The lines below starting at the line containing "set u₀ : ℕ := ⌊W⌋₊ + 1 with hu₀" and ending at the line containing "rw [hP, mem_prefixSet hW0.le] at hm" are to be repeated exactly, with both ends kept and nothing else added.

Collected data
--- START ---
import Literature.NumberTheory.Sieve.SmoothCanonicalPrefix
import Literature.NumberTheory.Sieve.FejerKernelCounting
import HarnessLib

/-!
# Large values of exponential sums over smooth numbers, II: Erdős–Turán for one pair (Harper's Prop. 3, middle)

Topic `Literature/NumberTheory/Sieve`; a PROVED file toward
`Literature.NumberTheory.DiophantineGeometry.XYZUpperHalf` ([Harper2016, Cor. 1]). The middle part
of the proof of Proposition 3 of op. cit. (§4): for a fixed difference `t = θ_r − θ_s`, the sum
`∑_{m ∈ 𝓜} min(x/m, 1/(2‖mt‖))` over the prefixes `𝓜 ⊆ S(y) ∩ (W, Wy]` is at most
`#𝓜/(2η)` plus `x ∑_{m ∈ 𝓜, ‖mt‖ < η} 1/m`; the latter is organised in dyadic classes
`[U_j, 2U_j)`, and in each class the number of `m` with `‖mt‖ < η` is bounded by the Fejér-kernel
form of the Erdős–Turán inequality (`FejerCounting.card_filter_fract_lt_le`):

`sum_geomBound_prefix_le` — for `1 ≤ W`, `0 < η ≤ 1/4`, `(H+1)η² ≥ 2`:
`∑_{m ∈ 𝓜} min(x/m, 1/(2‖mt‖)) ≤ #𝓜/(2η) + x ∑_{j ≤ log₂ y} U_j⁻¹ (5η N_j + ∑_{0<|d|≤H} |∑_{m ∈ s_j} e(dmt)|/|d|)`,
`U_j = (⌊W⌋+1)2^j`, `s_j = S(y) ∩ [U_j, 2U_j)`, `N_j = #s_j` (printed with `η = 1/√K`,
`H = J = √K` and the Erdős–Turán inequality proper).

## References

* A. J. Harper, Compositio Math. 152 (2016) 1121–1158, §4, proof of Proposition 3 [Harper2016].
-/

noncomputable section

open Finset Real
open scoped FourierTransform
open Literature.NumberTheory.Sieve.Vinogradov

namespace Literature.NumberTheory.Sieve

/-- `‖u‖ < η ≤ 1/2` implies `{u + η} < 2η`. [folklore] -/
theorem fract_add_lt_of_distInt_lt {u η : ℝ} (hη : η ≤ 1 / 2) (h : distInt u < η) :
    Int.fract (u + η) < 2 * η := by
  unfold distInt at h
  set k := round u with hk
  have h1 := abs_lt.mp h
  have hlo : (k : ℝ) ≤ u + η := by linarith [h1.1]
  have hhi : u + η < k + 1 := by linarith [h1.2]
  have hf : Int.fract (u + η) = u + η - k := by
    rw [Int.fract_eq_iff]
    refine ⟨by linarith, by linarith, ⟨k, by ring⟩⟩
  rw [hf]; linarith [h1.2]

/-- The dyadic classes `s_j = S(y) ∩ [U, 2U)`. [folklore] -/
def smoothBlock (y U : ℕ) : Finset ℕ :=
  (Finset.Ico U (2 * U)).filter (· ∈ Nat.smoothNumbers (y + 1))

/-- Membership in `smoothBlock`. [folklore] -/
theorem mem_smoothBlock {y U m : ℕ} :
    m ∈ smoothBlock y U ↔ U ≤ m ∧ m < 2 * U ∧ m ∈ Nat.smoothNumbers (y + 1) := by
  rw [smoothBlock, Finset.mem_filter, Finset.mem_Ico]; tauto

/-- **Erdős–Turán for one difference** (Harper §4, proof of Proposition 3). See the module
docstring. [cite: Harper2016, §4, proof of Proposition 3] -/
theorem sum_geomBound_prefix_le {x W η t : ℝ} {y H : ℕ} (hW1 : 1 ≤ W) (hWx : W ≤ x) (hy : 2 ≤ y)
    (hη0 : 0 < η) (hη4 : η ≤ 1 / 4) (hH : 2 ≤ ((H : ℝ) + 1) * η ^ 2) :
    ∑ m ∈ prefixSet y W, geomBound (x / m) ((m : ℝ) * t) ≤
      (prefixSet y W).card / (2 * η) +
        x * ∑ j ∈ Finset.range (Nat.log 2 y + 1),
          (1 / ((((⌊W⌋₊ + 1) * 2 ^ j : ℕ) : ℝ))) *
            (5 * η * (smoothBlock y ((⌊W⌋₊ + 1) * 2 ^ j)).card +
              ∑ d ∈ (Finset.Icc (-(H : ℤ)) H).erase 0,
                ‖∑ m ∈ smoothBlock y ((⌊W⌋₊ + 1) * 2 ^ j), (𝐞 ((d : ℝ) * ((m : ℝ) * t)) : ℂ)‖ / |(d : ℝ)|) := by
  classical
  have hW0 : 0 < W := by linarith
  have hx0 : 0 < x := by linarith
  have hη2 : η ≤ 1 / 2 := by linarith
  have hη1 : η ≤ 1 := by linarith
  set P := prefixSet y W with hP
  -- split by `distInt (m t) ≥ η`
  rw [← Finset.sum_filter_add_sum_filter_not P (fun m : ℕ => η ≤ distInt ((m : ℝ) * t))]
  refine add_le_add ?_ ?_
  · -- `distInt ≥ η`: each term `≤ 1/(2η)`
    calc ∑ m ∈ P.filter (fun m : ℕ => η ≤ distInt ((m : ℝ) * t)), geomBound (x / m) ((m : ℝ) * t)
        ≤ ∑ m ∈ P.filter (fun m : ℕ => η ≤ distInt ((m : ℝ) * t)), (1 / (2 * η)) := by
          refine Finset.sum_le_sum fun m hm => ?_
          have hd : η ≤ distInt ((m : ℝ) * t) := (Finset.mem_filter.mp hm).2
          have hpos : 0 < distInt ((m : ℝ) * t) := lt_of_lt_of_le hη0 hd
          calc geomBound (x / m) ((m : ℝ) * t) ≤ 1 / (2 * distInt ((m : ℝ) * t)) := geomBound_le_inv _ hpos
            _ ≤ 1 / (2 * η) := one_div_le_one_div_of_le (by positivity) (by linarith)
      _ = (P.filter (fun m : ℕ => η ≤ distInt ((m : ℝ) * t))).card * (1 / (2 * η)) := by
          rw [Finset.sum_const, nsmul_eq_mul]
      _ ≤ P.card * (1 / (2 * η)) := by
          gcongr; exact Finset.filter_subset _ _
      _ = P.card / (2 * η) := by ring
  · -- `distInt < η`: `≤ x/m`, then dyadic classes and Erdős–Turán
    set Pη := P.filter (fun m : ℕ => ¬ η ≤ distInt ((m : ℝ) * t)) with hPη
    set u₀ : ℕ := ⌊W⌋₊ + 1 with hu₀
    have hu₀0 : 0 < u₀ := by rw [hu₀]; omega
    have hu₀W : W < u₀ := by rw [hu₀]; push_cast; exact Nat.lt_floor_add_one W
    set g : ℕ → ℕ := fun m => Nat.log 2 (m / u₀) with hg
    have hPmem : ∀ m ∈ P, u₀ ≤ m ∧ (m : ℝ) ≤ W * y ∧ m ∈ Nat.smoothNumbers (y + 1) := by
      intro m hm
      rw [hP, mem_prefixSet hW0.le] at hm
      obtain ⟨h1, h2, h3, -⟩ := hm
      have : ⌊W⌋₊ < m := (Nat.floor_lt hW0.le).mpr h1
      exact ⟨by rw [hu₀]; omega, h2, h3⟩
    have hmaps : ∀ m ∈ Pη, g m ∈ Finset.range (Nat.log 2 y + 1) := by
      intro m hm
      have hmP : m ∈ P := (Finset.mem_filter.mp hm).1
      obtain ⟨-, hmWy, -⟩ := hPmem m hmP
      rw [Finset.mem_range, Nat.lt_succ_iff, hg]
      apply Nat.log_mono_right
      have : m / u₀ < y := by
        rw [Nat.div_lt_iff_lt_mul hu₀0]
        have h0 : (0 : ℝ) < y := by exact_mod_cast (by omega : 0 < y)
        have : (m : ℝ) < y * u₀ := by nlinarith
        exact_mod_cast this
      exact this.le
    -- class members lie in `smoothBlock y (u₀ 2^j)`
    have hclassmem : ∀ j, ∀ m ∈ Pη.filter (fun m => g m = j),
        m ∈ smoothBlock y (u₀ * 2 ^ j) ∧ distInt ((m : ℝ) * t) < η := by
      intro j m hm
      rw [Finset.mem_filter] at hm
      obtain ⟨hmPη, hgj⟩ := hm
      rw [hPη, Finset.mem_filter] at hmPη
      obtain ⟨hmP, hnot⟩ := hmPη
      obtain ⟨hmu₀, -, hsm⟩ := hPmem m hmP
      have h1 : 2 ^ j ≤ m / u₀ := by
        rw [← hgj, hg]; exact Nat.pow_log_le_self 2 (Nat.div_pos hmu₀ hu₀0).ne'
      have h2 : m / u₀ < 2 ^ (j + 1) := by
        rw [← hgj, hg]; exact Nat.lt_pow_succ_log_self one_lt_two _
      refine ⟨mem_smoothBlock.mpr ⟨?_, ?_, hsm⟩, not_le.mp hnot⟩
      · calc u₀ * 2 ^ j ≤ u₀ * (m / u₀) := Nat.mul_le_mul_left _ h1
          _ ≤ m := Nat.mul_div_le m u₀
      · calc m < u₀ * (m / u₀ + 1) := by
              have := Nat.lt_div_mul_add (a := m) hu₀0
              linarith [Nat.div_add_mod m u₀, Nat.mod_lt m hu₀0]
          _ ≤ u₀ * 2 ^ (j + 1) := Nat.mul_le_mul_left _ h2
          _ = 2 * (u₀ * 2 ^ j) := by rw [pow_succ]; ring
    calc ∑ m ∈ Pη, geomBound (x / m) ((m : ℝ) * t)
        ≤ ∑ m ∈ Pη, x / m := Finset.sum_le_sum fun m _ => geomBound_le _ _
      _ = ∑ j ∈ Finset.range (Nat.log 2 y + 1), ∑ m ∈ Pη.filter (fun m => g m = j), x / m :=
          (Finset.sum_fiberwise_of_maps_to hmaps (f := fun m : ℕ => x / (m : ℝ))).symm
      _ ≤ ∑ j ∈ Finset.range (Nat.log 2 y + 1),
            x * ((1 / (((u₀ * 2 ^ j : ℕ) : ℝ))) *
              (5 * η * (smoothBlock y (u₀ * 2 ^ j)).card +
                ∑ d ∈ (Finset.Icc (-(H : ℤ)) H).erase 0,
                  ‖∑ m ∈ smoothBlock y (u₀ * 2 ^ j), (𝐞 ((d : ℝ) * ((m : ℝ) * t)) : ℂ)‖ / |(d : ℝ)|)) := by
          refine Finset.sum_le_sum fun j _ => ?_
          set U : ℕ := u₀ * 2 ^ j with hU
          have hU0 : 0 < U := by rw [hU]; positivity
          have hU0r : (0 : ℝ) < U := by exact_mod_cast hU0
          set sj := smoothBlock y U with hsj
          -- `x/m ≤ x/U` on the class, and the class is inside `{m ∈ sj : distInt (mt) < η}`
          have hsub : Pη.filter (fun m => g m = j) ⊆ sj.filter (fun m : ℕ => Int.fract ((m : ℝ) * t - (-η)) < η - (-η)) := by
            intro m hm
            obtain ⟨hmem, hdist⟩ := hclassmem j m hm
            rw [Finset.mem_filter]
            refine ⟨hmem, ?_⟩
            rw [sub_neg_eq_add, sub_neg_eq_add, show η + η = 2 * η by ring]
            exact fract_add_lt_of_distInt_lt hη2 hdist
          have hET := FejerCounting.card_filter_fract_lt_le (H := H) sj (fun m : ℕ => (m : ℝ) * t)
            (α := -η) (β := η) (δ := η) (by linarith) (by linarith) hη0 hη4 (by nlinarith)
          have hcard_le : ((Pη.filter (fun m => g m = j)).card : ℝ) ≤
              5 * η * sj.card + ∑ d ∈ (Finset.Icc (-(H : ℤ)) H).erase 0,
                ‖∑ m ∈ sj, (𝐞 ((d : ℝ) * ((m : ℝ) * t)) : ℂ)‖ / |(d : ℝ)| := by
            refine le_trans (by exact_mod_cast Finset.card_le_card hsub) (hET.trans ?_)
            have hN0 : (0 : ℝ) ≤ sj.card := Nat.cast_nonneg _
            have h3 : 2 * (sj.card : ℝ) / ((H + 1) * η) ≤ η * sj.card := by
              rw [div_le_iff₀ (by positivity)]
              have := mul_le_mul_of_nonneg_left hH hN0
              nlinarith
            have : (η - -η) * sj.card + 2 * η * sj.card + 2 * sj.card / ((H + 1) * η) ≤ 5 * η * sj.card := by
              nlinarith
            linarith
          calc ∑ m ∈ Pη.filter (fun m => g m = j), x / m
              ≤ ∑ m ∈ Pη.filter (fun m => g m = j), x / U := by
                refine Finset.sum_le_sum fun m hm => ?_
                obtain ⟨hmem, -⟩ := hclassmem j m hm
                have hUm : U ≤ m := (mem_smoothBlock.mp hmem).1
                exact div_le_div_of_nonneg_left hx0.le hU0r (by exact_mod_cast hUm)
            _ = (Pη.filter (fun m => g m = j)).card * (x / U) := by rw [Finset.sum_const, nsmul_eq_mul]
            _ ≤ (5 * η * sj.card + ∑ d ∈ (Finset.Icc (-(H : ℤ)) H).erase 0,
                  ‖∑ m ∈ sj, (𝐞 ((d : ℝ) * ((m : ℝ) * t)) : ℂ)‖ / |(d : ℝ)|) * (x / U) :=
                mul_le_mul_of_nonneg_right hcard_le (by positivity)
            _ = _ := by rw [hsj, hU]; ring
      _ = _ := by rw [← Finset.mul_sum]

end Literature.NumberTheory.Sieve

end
--- END ---
Problem solution:
    set u₀ : ℕ := ⌊W⌋₊ + 1 with hu₀
    have hu₀0 : 0 < u₀ := by rw [hu₀]; omega
    have hu₀W : W < u₀ := by rw [hu₀]; push_cast; exact Nat.lt_floor_add_one W
    set g : ℕ → ℕ := fun m => Nat.log 2 (m / u₀) with hg
    have hPmem : ∀ m ∈ P, u₀ ≤ m ∧ (m : ℝ) ≤ W * y ∧ m ∈ Nat.smoothNumbers (y + 1) := by
      intro m hm
      rw [hP, mem_prefixSet hW0.le] at hm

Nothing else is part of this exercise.